Stored records:
/-! ### §1 Order three in the two-scale class -/

set_option maxHeartbeats 800000 in
/-- **Order-three space rate inequality of the increment pair, solved in the two-scale class.**  With `A₀ = 2c₀K₁P₀` and the rate `ρ/x`
(the caller divides by `|r|` and uses `norm_toLp_latticeStep`): the Leibniz bound of `sliceIncrPairWt_charSum_l1_le` in a space direction of
step norm `η` is `≤ A₀·(2η/(πρ/x))³`, given the scale-form multiplier data `a_k ≤ α_kη^k`, the three threshold conditions and `G₃ρ³ ≤ (2/π)³G₀`.
(One disclosed heartbeat raise: statement size.) [cite: BenfattoGiulianiMastropietro2006, §3 (3.2)–(3.8)] -/
theorem incr_rate_three_le {c₀ c Λ B₁ B₂ B₃ B₄ k₁ k₂ k₃ k₄ P₀ P₁ P₂ P₃ Kb₁ Kb₂ Kb₃ G₀ G₁ G₂ G₃ b₁ b₂ b₂' b₃ b₃' a₁ a₂ a₃ α₁ α₂ α₃ η ρ x : ℝ}
    (hc₀ : 0 ≤ c₀) (hc : 0 ≤ c)
    (hk₁ : k₁ = (16 * B₁ + 16) / Λ ^ 2) (hk₂ : k₂ = (32 * B₂ + 144 * B₁ + 128) / Λ ^ 3)
    (hk₃ : k₃ = (64 * B₃ + 480 * B₂ + 1728 * B₁ + 1536) / Λ ^ 4)
    (hk₄ : k₄ = (128 * B₄ + 1408 * B₃ + 7776 * B₂ + 27648 * B₁ + 24576) / Λ ^ 5)
    (hk₁0 : 0 ≤ k₁) (hk₂0 : 0 ≤ k₂) (hk₃0 : 0 ≤ k₃) (hk₄0 : 0 ≤ k₄)
    (hP₀ : P₀ = G₀ / x ^ 2) (hP₁ : P₁ = G₁ / x) (hP₂ : P₂ = G₂) (hP₃ : P₃ = G₃ * x)
    (hKb₁ : Kb₁ = b₁) (hKb₂ : Kb₂ = b₂ + b₂' * x) (hKb₃ : Kb₃ = b₃ + b₃' * x)
    (hG₀ : 0 ≤ G₀) (hG₁ : 0 ≤ G₁) (hG₂ : 0 ≤ G₂) (hG₃ : 0 ≤ G₃) (hb₁ : 0 ≤ b₁) (hb₂ : 0 ≤ b₂) (hb₂' : 0 ≤ b₂') (hb₃ : 0 ≤ b₃)
    (hb₃' : 0 ≤ b₃') (hα₁ : 0 ≤ α₁) (hα₂ : 0 ≤ α₂) (hα₃ : 0 ≤ α₃) (hη : 0 ≤ η) (hx : 1 ≤ x) (hρ : 0 < ρ)
    (ha₁ : a₁ ≤ α₁ * η) (ha₂ : a₂ ≤ α₂ * η ^ 2) (ha₃ : a₃ ≤ α₃ * η ^ 3)
    (hX1 : 3 * (3 * G₁ * k₂ * b₂' + 3 * G₂ * k₁ * α₁ + 3 * G₂ * k₂ * b₁) ≤ k₁ * G₃ * x)
    (hX2 : 3 * (3 * G₀ * k₂ * α₁ * b₂' + 3 * G₀ * k₃ * b₁ * b₂' + 6 * G₁ * k₂ * α₁ * b₁ + 3 * G₁ * k₃ * b₁ ^ 2 + G₀ * G₃ * k₂ + G₀ * k₂ * b₃' + 3 * G₁ * G₂ * k₂ + 3 * G₁ * k₁ * α₂ + 3 * G₁ * k₂ * b₂) ≤ k₁ * G₃ * x ^ 2)
    (hX3 : 3 * ((3 * G₀ * k₃ * α₁ * b₁ ^ 2 + G₀ * k₄ * b₁ ^ 3 + 3 * G₀ * G₁ * k₃ * b₂' + 3 * G₀ * G₂ * k₂ * α₁ + 3 * G₀ * G₂ * k₃ * b₁ + 3 * G₀ * k₂ * α₁ * b₂ + 3 * G₀ * k₂ * α₂ * b₁ + 3 * G₀ * k₃ * b₁ * b₂ + 3 * G₁ ^ 2 * k₂ * α₁ + 3 * G₁ ^ 2 * k₃ * b₁ + G₀ * k₁ * α₃ + G₀ * k₂ * b₃) + (6 * G₀ * G₁ * k₃ * α₁ * b₁ + 3 * G₀ * G₁ * k₄ * b₁ ^ 2 + 3 * G₀ * G₁ * G₂ * k₃ + 3 * G₀ * G₁ * k₂ * α₂ + 3 * G₀ * G₁ * k₃ * b₂ + G₁ ^ 3 * k₃) + (3 * G₀ * G₁ ^ 2 * k₃ * α₁ + 3 * G₀ * G₁ ^ 2 * k₄ * b₁) + (G₀ * G₁ ^ 3 * k₄)) ≤
      k₁ * G₃ * x ^ 3)
    (hrate : G₃ * ρ ^ 3 ≤ (2 / π) ^ 3 * G₀) :
    c₀ *
        (1 * ((128 * B₄ + 1408 * B₃ + 7776 * B₂ + 27648 * B₁ + 24576) * c / Λ ^ 5 * P₀ * (Kb₁ * η + P₁ * η) ^ 3 +
        (64 * B₃ + 480 * B₂ + 1728 * B₁ + 1536) * c / Λ ^ 4 *
          (P₁ * η * (3 * (Kb₁ * η) ^ 2 + 3 * (Kb₁ * η) * (P₁ * η) + (P₁ * η) ^ 2)) +
        3 * ((64 * B₃ + 480 * B₂ + 1728 * B₁ + 1536) * c / Λ ^ 4 * P₀ *
            ((Kb₁ * η + P₁ * η) * (Kb₂ * η ^ 2 + P₂ * η ^ 2)) +
          (32 * B₂ + 144 * B₁ + 128) * c / Λ ^ 3 *
            (Kb₁ * η * (P₂ * η ^ 2) + P₁ * η * (Kb₂ * η ^ 2) + P₁ * η * (P₂ * η ^ 2))) +
        ((32 * B₂ + 144 * B₁ + 128) * c / Λ ^ 3 * P₀ * (Kb₃ * η ^ 3 + P₃ * η ^ 3) +
          (16 * B₁ + 16) * c / Λ ^ 2 * (P₃ * η ^ 3))) +
          3 * (a₁ * ((64 * B₃ + 480 * B₂ + 1728 * B₁ + 1536) * c / Λ ^ 4 * P₀ * (Kb₁ * η + P₁ * η) ^ 2 +
        (32 * B₂ + 144 * B₁ + 128) * c / Λ ^ 3 * (P₁ * η * (2 * (Kb₁ * η) + P₁ * η)) +
        ((32 * B₂ + 144 * B₁ + 128) * c / Λ ^ 3 * P₀ * (Kb₂ * η ^ 2 + P₂ * η ^ 2) +
          (16 * B₁ + 16) * c / Λ ^ 2 * (P₂ * η ^ 2)))) +
          3 * (a₂ * ((32 * B₂ + 144 * B₁ + 128) * c / Λ ^ 3 * P₀ * (Kb₁ * η + P₁ * η) + (16 * B₁ + 16) * c / Λ ^ 2 * (P₁ * η))) +
          a₃ * ((16 * B₁ + 16) * c / Λ ^ 2 * P₀)) ≤
      2 * (c₀ * ((16 * B₁ + 16) * c / Λ ^ 2 * P₀)) * (2 * η / (π * (ρ / x))) ^ 3 := by
  rw [hP₀, hP₁, hP₂, hP₃, hKb₁, hKb₂, hKb₃]
  have hx0 : 0 < x := lt_of_lt_of_le one_pos hx
  have hπ : 0 < π := Real.pi_pos
  have e₁ : (16 * B₁ + 16) * c / Λ ^ 2 = k₁ * c := by rw [hk₁]; ring
  have e₂ : (32 * B₂ + 144 * B₁ + 128) * c / Λ ^ 3 = k₂ * c := by rw [hk₂]; ring
  have e₃ : (64 * B₃ + 480 * B₂ + 1728 * B₁ + 1536) * c / Λ ^ 4 = k₃ * c := by rw [hk₃]; ring
  have e₄ : (128 * B₄ + 1408 * B₃ + 7776 * B₂ + 27648 * B₁ + 24576) * c / Λ ^ 5 = k₄ * c := by rw [hk₄]; ring
  rw [e₁, e₂, e₃, e₄]
  -- step 1: the multiplier data in scale form
  have step1 : c₀ *
      (1 * ((k₄ * c) * (G₀ / x ^ 2) * (b₁ * η + (G₁ / x) * η) ^ 3 +
      (k₃ * c) *
      ((G₁ / x) * η * (3 * (b₁ * η) ^ 2 + 3 * (b₁ * η) * ((G₁ / x) * η) + ((G₁ / x) * η) ^ 2)) +
      3 * ((k₃ * c) * (G₀ / x ^ 2) *
      ((b₁ * η + (G₁ / x) * η) * ((b₂ + b₂' * x) * η ^ 2 + G₂ * η ^ 2)) +
      (k₂ * c) *
      (b₁ * η * (G₂ * η ^ 2) + (G₁ / x) * η * ((b₂ + b₂' * x) * η ^ 2) + (G₁ / x) * η * (G₂ * η ^ 2))) +
      ((k₂ * c) * (G₀ / x ^ 2) * ((b₃ + b₃' * x) * η ^ 3 + (G₃ * x) * η ^ 3) +
      (k₁ * c) * ((G₃ * x) * η ^ 3))) +
      3 * (a₁ * ((k₃ * c) * (G₀ / x ^ 2) * (b₁ * η + (G₁ / x) * η) ^ 2 +
      (k₂ * c) * ((G₁ / x) * η * (2 * (b₁ * η) + (G₁ / x) * η)) +
      ((k₂ * c) * (G₀ / x ^ 2) * ((b₂ + b₂' * x) * η ^ 2 + G₂ * η ^ 2) +
      (k₁ * c) * (G₂ * η ^ 2)))) +
      3 * (a₂ * ((k₂ * c) * (G₀ / x ^ 2) * (b₁ * η + (G₁ / x) * η) + (k₁ * c) * ((G₁ / x) * η))) +
      a₃ * ((k₁ * c) * (G₀ / x ^ 2))) ≤
      c₀ *
      (1 * ((k₄ * c) * (G₀ / x ^ 2) * (b₁ * η + (G₁ / x) * η) ^ 3 +
      (k₃ * c) *
      ((G₁ / x) * η * (3 * (b₁ * η) ^ 2 + 3 * (b₁ * η) * ((G₁ / x) * η) + ((G₁ / x) * η) ^ 2)) +
      3 * ((k₃ * c) * (G₀ / x ^ 2) *
      ((b₁ * η + (G₁ / x) * η) * ((b₂ + b₂' * x) * η ^ 2 + G₂ * η ^ 2)) +
      (k₂ * c) *
      (b₁ * η * (G₂ * η ^ 2) + (G₁ / x) * η * ((b₂ + b₂' * x) * η ^ 2) + (G₁ / x) * η * (G₂ * η ^ 2))) +
      ((k₂ * c) * (G₀ / x ^ 2) * ((b₃ + b₃' * x) * η ^ 3 + (G₃ * x) * η ^ 3) +
      (k₁ * c) * ((G₃ * x) * η ^ 3))) +
      3 * ((α₁ * η) * ((k₃ * c) * (G₀ / x ^ 2) * (b₁ * η + (G₁ / x) * η) ^ 2 +
      (k₂ * c) * ((G₁ / x) * η * (2 * (b₁ * η) + (G₁ / x) * η)) +
      ((k₂ * c) * (G₀ / x ^ 2) * ((b₂ + b₂' * x) * η ^ 2 + G₂ * η ^ 2) +
      (k₁ * c) * (G₂ * η ^ 2)))) +
      3 * ((α₂ * η ^ 2) * ((k₂ * c) * (G₀ / x ^ 2) * (b₁ * η + (G₁ / x) * η) + (k₁ * c) * ((G₁ / x) * η))) +
      (α₃ * η ^ 3) * ((k₁ * c) * (G₀ / x ^ 2))) := by
    gcongr
  refine step1.trans ?_
  -- step 2: Laurent expansion in `x`
  have e : c₀ *
      (1 * ((k₄ * c) * (G₀ / x ^ 2) * (b₁ * η + (G₁ / x) * η) ^ 3 +
      (k₃ * c) *
      ((G₁ / x) * η * (3 * (b₁ * η) ^ 2 + 3 * (b₁ * η) * ((G₁ / x) * η) + ((G₁ / x) * η) ^ 2)) +
      3 * ((k₃ * c) * (G₀ / x ^ 2) *
      ((b₁ * η + (G₁ / x) * η) * ((b₂ + b₂' * x) * η ^ 2 + G₂ * η ^ 2)) +
      (k₂ * c) *
      (b₁ * η * (G₂ * η ^ 2) + (G₁ / x) * η * ((b₂ + b₂' * x) * η ^ 2) + (G₁ / x) * η * (G₂ * η ^ 2))) +
      ((k₂ * c) * (G₀ / x ^ 2) * ((b₃ + b₃' * x) * η ^ 3 + (G₃ * x) * η ^ 3) +
      (k₁ * c) * ((G₃ * x) * η ^ 3))) +
      3 * ((α₁ * η) * ((k₃ * c) * (G₀ / x ^ 2) * (b₁ * η + (G₁ / x) * η) ^ 2 +
      (k₂ * c) * ((G₁ / x) * η * (2 * (b₁ * η) + (G₁ / x) * η)) +
      ((k₂ * c) * (G₀ / x ^ 2) * ((b₂ + b₂' * x) * η ^ 2 + G₂ * η ^ 2) +
      (k₁ * c) * (G₂ * η ^ 2)))) +
      3 * ((α₂ * η ^ 2) * ((k₂ * c) * (G₀ / x ^ 2) * (b₁ * η + (G₁ / x) * η) + (k₁ * c) * ((G₁ / x) * η))) +
      (α₃ * η ^ 3) * ((k₁ * c) * (G₀ / x ^ 2))) =
      c₀ * c * η ^ 3 * (k₁ * G₃ * x + (3 * G₁ * k₂ * b₂' + 3 * G₂ * k₁ * α₁ + 3 * G₂ * k₂ * b₁) + (3 * G₀ * k₂ * α₁ * b₂' + 3 * G₀ * k₃ * b₁ * b₂' + 6 * G₁ * k₂ * α₁ * b₁ + 3 * G₁ * k₃ * b₁ ^ 2 + G₀ * G₃ * k₂ + G₀ * k₂ * b₃' + 3 * G₁ * G₂ * k₂ + 3 * G₁ * k₁ * α₂ + 3 * G₁ * k₂ * b₂) / x +
        (3 * G₀ * k₃ * α₁ * b₁ ^ 2 + G₀ * k₄ * b₁ ^ 3 + 3 * G₀ * G₁ * k₃ * b₂' + 3 * G₀ * G₂ * k₂ * α₁ + 3 * G₀ * G₂ * k₃ * b₁ + 3 * G₀ * k₂ * α₁ * b₂ + 3 * G₀ * k₂ * α₂ * b₁ + 3 * G₀ * k₃ * b₁ * b₂ + 3 * G₁ ^ 2 * k₂ * α₁ + 3 * G₁ ^ 2 * k₃ * b₁ + G₀ * k₁ * α₃ + G₀ * k₂ * b₃) / x ^ 2 +
        (6 * G₀ * G₁ * k₃ * α₁ * b₁ + 3 * G₀ * G₁ * k₄ * b₁ ^ 2 + 3 * G₀ * G₁ * G₂ * k₃ + 3 * G₀ * G₁ * k₂ * α₂ + 3 * G₀ * G₁ * k₃ * b₂ + G₁ ^ 3 * k₃) / x ^ 3 +
        (3 * G₀ * G₁ ^ 2 * k₃ * α₁ + 3 * G₀ * G₁ ^ 2 * k₄ * b₁) / x ^ 4 + (G₀ * G₁ ^ 3 * k₄) / x ^ 5) := by
    field_simp
    ring
  rw [e]
  -- step 3: flatten the deep terms to `x⁻²` and use the thresholds
  have p0 : 0 ≤ 3 * G₁ * k₂ * b₂' + 3 * G₂ * k₁ * α₁ + 3 * G₂ * k₂ * b₁ := by positivity
  have p1 : 0 ≤ 3 * G₀ * k₂ * α₁ * b₂' + 3 * G₀ * k₃ * b₁ * b₂' + 6 * G₁ * k₂ * α₁ * b₁ + 3 * G₁ * k₃ * b₁ ^ 2 + G₀ * G₃ * k₂ + G₀ * k₂ * b₃' + 3 * G₁ * G₂ * k₂ + 3 * G₁ * k₁ * α₂ + 3 * G₁ * k₂ * b₂ := by positivity
  have p2 : 0 ≤ 3 * G₀ * k₃ * α₁ * b₁ ^ 2 + G₀ * k₄ * b₁ ^ 3 + 3 * G₀ * G₁ * k₃ * b₂' + 3 * G₀ * G₂ * k₂ * α₁ + 3 * G₀ * G₂ * k₃ * b₁ + 3 * G₀ * k₂ * α₁ * b₂ + 3 * G₀ * k₂ * α₂ * b₁ + 3 * G₀ * k₃ * b₁ * b₂ + 3 * G₁ ^ 2 * k₂ * α₁ + 3 * G₁ ^ 2 * k₃ * b₁ + G₀ * k₁ * α₃ + G₀ * k₂ * b₃ := by positivity
  have p3 : 0 ≤ 6 * G₀ * G₁ * k₃ * α₁ * b₁ + 3 * G₀ * G₁ * k₄ * b₁ ^ 2 + 3 * G₀ * G₁ * G₂ * k₃ + 3 * G₀ * G₁ * k₂ * α₂ + 3 * G₀ * G₁ * k₃ * b₂ + G₁ ^ 3 * k₃ := by positivity
  have p4 : 0 ≤ 3 * G₀ * G₁ ^ 2 * k₃ * α₁ + 3 * G₀ * G₁ ^ 2 * k₄ * b₁ := by positivity
  have p5 : 0 ≤ G₀ * G₁ ^ 3 * k₄ := by positivity
  set T0 : ℝ := 3 * G₁ * k₂ * b₂' + 3 * G₂ * k₁ * α₁ + 3 * G₂ * k₂ * b₁ with hT0
  set T1 : ℝ := 3 * G₀ * k₂ * α₁ * b₂' + 3 * G₀ * k₃ * b₁ * b₂' + 6 * G₁ * k₂ * α₁ * b₁ + 3 * G₁ * k₃ * b₁ ^ 2 + G₀ * G₃ * k₂ + G₀ * k₂ * b₃' + 3 * G₁ * G₂ * k₂ + 3 * G₁ * k₁ * α₂ + 3 * G₁ * k₂ * b₂ with hT1
  set T2 : ℝ := 3 * G₀ * k₃ * α₁ * b₁ ^ 2 + G₀ * k₄ * b₁ ^ 3 + 3 * G₀ * G₁ * k₃ * b₂' + 3 * G₀ * G₂ * k₂ * α₁ + 3 * G₀ * G₂ * k₃ * b₁ + 3 * G₀ * k₂ * α₁ * b₂ + 3 * G₀ * k₂ * α₂ * b₁ + 3 * G₀ * k₃ * b₁ * b₂ + 3 * G₁ ^ 2 * k₂ * α₁ + 3 * G₁ ^ 2 * k₃ * b₁ + G₀ * k₁ * α₃ + G₀ * k₂ * b₃ with hT2
  set T3 : ℝ := 6 * G₀ * G₁ * k₃ * α₁ * b₁ + 3 * G₀ * G₁ * k₄ * b₁ ^ 2 + 3 * G₀ * G₁ * G₂ * k₃ + 3 * G₀ * G₁ * k₂ * α₂ + 3 * G₀ * G₁ * k₃ * b₂ + G₁ ^ 3 * k₃ with hT3
  set T4 : ℝ := 3 * G₀ * G₁ ^ 2 * k₃ * α₁ + 3 * G₀ * G₁ ^ 2 * k₄ * b₁ with hT4
  set T5 : ℝ := G₀ * G₁ ^ 3 * k₄ with hT5
  have f₃ : T3 / x ^ 3 ≤ T3 / x ^ 2 := div_pow_le_div_sq p3 hx (by norm_num)
  have f₄ : T4 / x ^ 4 ≤ T4 / x ^ 2 := div_pow_le_div_sq p4 hx (by norm_num)
  have f₅ : T5 / x ^ 5 ≤ T5 / x ^ 2 := div_pow_le_div_sq p5 hx (by norm_num)
  have g₁ : T0 ≤ k₁ * G₃ * x / 3 := by linarith
  have g₂ : T1 / x ≤ k₁ * G₃ * x / 3 := by
    rw [div_le_iff₀ hx0, show k₁ * G₃ * x / 3 * x = k₁ * G₃ * x ^ 2 / 3 by ring]; linarith
  have g₃ : (T2 + T3 + T4 + T5) / x ^ 2 ≤ k₁ * G₃ * x / 3 := by
    rw [div_le_iff₀ (by positivity), show k₁ * G₃ * x / 3 * x ^ 2 = k₁ * G₃ * x ^ 3 / 3 by ring]; linarith
  have hsum : k₁ * G₃ * x + T0 + T1 / x + T2 / x ^ 2 + T3 / x ^ 3 + T4 / x ^ 4 + T5 / x ^ 5 ≤ 2 * (k₁ * G₃ * x) := by
    have hs : T2 / x ^ 2 + T3 / x ^ 2 + T4 / x ^ 2 + T5 / x ^ 2 = (T2 + T3 + T4 + T5) / x ^ 2 := by ring
    linarith
  have hG₃ρ : G₃ ≤ (2 / π) ^ 3 * G₀ / ρ ^ 3 := by rw [le_div_iff₀ (by positivity)]; exact hrate
  calc c₀ * c * η ^ 3 * _ ≤ c₀ * c * η ^ 3 * (2 * (k₁ * G₃ * x)) := mul_le_mul_of_nonneg_left hsum (by positivity)
    _ = (2 * c₀ * c * η ^ 3 * k₁ * x) * G₃ := by ring
    _ ≤ (2 * c₀ * c * η ^ 3 * k₁ * x) * ((2 / π) ^ 3 * G₀ / ρ ^ 3) := mul_le_mul_of_nonneg_left hG₃ρ (by positivity)
    _ = 2 * (c₀ * (k₁ * c * (G₀ / x ^ 2))) * (2 * η / (π * (ρ / x))) ^ 3 := by
      field_simp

→ WHAT YOU HAVE TO DO: Each line of the entries above that contains "scale" must be copied into the answer.

→ SOLUTION FOR THIS EXERCISE:
/-! ### §1 Order three in the two-scale class -/
/-- **Order-three space rate inequality of the increment pair, solved in the two-scale class.**  With `A₀ = 2c₀K₁P₀` and the rate `ρ/x`
step norm `η` is `≤ A₀·(2η/(πρ/x))³`, given the scale-form multiplier data `a_k ≤ α_kη^k`, the three threshold conditions and `G₃ρ³ ≤ (2/π)³G₀`.
  -- step 1: the multiplier data in scale form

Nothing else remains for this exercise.